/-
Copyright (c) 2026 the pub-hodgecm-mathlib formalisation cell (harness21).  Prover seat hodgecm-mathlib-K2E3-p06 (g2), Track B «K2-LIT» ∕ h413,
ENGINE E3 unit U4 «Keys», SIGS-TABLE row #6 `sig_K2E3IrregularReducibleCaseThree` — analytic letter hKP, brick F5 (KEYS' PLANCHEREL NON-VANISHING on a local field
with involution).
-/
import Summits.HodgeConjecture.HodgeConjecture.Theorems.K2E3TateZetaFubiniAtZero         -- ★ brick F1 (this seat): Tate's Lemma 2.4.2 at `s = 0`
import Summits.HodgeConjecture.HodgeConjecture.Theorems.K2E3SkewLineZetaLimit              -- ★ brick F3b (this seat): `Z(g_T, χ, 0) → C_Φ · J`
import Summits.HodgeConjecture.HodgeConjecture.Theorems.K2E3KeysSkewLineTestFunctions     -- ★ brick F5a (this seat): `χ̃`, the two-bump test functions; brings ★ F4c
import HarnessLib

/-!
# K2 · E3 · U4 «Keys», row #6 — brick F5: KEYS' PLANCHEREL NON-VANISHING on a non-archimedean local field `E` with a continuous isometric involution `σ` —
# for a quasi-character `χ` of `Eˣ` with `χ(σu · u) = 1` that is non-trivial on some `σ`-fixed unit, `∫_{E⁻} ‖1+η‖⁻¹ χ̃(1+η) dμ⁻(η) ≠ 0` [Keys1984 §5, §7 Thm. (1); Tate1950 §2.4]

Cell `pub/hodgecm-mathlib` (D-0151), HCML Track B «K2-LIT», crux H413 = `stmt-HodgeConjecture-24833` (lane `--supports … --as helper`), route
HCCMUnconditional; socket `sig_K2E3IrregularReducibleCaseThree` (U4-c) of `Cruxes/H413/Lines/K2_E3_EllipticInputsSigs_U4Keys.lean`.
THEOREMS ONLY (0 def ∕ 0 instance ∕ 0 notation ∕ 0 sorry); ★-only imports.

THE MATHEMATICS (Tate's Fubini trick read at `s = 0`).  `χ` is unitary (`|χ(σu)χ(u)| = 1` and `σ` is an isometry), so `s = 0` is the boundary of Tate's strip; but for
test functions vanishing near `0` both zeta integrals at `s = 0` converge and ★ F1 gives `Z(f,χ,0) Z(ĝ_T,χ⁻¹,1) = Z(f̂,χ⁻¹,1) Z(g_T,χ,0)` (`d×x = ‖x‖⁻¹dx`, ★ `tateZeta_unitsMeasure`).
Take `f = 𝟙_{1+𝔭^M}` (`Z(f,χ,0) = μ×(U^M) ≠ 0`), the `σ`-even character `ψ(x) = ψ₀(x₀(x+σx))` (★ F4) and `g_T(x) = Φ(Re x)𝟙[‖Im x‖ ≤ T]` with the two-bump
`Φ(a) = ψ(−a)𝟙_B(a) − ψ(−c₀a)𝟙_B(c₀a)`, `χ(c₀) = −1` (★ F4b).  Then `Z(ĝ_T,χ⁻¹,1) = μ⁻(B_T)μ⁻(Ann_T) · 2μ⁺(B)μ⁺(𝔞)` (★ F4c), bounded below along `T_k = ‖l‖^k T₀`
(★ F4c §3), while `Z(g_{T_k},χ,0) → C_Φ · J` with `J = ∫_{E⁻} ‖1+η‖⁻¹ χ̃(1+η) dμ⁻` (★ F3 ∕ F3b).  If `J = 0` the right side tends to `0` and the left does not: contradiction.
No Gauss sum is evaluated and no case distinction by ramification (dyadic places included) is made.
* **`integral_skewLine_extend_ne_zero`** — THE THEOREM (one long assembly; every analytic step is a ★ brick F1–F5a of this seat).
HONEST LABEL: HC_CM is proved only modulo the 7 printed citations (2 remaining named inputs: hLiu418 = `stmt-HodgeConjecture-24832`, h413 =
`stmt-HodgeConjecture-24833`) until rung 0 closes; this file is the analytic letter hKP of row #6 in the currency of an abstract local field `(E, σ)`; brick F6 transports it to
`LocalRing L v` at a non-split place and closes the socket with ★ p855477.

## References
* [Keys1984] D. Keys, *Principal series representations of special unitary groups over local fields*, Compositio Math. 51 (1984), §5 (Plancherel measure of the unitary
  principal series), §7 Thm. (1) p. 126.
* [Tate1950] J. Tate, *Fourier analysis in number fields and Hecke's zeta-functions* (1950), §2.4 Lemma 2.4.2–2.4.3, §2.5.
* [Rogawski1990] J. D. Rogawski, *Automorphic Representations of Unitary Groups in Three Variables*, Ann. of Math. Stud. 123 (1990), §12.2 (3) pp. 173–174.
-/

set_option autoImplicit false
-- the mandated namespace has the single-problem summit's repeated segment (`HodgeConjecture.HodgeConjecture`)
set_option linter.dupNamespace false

|---|

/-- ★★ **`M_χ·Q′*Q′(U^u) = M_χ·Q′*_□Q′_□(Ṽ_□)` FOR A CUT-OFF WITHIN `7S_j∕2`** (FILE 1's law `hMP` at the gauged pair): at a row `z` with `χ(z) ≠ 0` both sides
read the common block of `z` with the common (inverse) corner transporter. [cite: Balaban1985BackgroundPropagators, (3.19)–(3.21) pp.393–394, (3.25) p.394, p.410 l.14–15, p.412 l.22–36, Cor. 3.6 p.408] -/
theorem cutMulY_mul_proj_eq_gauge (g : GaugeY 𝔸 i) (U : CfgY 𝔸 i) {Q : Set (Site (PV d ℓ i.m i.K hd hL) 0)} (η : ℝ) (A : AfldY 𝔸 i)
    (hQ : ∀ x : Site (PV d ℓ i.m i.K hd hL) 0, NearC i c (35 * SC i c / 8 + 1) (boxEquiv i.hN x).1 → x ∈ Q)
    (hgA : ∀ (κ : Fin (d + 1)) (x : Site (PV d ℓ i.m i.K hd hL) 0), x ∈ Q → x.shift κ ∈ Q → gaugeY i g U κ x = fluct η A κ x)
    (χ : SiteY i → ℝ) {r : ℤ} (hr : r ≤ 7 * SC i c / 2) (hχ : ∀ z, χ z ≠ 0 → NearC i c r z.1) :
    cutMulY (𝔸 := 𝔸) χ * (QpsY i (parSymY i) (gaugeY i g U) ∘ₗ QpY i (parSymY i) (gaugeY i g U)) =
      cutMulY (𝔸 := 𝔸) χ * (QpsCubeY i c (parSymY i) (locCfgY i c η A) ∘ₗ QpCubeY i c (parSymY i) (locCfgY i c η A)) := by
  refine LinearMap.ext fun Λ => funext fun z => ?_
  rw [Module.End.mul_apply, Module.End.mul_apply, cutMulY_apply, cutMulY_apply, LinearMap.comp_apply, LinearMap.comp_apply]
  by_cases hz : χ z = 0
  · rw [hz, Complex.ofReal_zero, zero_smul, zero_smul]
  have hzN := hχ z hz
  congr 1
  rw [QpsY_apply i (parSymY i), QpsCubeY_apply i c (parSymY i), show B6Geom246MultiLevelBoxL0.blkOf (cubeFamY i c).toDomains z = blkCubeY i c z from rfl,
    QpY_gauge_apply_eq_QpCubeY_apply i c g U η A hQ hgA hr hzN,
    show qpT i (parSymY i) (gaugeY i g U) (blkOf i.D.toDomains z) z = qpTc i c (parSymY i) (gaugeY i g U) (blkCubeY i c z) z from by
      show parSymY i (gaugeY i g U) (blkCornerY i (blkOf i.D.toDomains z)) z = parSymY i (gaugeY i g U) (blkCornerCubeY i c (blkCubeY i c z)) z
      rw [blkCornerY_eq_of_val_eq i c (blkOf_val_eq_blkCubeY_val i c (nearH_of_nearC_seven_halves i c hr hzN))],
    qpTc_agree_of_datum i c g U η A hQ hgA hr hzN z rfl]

|---|

What you will do: Send back exactly the lines of the listing above starting at the one with "show qpT i (parSymY" and ending at the one with "qpTc_agree_of_datum i c", inclusive, and no others.

Response area:
    show qpT i (parSymY i) (gaugeY i g U) (blkOf i.D.toDomains z) z = qpTc i c (parSymY i) (gaugeY i g U) (blkCubeY i c z) z from by
      show parSymY i (gaugeY i g U) (blkCornerY i (blkOf i.D.toDomains z)) z = parSymY i (gaugeY i g U) (blkCornerCubeY i c (blkCubeY i c z)) z
      rw [blkCornerY_eq_of_val_eq i c (blkOf_val_eq_blkCubeY_val i c (nearH_of_nearC_seven_halves i c hr hzN))],
    qpTc_agree_of_datum i c g U η A hQ hgA hr hzN z rfl]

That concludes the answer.